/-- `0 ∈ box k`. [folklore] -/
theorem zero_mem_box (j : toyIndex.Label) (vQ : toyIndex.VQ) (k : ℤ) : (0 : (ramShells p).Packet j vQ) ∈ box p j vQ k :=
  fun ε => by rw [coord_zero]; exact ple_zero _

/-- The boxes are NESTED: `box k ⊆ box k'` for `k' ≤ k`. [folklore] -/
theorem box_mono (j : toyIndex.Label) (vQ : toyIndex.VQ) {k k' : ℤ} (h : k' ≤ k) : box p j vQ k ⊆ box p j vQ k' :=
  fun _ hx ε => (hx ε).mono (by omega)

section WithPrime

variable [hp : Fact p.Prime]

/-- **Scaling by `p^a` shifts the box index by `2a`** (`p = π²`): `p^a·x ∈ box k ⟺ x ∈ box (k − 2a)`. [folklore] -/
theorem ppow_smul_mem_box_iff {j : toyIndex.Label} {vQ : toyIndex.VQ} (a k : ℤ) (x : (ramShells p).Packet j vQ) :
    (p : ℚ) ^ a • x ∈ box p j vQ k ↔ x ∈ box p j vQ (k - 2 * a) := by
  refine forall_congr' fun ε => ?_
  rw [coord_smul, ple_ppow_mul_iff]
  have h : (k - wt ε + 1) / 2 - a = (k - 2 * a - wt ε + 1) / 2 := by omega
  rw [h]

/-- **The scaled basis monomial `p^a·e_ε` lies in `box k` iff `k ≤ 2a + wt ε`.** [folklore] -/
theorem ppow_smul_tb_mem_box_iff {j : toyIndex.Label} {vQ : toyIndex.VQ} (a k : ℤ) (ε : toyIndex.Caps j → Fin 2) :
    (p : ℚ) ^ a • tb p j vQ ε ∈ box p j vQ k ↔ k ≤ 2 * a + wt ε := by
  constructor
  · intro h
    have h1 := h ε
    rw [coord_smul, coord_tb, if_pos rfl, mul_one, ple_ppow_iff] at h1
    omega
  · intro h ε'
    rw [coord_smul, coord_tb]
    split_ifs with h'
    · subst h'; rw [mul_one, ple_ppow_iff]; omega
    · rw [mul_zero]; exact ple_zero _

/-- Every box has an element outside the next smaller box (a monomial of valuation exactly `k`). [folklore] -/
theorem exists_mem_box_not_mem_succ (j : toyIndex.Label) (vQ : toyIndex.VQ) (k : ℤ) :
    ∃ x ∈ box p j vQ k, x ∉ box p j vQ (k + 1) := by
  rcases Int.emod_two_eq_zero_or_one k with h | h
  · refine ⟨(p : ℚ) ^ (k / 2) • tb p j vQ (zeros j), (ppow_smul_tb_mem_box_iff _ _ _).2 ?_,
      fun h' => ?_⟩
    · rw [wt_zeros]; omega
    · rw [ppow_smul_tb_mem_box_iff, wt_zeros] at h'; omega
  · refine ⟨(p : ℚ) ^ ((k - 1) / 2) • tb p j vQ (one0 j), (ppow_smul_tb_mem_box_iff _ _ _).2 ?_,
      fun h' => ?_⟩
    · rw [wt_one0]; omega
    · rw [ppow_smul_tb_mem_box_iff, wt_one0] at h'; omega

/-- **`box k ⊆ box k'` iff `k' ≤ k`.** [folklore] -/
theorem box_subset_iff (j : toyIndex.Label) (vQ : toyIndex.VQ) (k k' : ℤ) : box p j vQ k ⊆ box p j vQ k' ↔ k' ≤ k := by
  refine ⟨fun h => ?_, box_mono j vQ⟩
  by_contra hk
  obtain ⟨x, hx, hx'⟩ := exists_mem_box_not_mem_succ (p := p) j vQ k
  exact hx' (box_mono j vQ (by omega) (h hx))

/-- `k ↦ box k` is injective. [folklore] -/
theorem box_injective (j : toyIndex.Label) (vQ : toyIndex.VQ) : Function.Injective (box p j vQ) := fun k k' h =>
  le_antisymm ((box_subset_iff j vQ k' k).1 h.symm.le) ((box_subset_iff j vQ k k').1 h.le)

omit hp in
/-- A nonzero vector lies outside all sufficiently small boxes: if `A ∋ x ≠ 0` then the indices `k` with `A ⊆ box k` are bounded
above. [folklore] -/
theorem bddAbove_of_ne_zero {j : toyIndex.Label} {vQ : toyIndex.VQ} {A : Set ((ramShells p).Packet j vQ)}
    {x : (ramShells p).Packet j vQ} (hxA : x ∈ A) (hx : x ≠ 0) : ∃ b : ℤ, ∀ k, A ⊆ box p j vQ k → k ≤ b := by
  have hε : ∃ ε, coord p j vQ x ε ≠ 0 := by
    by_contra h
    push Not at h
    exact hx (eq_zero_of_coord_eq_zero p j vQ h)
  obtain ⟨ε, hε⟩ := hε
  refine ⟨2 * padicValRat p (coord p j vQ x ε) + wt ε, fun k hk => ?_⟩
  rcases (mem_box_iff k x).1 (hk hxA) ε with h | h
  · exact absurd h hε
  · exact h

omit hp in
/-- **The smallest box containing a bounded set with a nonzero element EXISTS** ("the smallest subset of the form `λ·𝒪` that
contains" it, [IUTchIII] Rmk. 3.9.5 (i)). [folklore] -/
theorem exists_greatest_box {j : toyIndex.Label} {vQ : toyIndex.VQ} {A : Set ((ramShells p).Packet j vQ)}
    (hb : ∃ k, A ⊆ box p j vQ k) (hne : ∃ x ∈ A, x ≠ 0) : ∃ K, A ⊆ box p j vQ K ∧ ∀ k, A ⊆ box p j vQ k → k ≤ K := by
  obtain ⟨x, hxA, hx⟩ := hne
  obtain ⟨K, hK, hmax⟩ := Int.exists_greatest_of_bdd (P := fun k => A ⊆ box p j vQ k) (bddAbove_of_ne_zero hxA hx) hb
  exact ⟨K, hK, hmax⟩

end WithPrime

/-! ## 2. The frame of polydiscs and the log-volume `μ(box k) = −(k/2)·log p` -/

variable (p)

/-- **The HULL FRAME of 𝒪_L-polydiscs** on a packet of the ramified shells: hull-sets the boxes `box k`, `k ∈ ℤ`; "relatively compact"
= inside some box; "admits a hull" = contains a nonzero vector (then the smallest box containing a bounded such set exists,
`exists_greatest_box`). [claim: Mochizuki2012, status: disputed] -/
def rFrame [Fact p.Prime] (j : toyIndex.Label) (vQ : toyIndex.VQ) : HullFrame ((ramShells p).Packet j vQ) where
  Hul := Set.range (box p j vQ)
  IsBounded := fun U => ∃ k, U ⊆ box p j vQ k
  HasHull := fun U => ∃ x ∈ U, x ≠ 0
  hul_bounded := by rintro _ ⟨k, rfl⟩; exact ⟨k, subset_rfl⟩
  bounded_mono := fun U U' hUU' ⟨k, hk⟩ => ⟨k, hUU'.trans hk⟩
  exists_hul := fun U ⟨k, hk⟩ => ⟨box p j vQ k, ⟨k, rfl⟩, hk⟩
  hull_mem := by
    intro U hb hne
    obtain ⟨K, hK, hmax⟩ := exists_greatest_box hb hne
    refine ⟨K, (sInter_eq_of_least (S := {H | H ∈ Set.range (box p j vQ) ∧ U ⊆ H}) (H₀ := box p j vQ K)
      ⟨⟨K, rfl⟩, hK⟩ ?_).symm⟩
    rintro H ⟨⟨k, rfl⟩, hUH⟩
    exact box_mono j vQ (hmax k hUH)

** Instructions to follow **
From the records above, reproduce exactly the lines from the one with "obtain ⟨K, hK, hmax⟩ := Int.exists_greatest_of_bdd" to the one with "variable (p)", both included, and no others.

** Final answer **
  obtain ⟨K, hK, hmax⟩ := Int.exists_greatest_of_bdd (P := fun k => A ⊆ box p j vQ k) (bddAbove_of_ne_zero hxA hx) hb
  exact ⟨K, hK, hmax⟩

end WithPrime

/-! ## 2. The frame of polydiscs and the log-volume `μ(box k) = −(k/2)·log p` -/

variable (p)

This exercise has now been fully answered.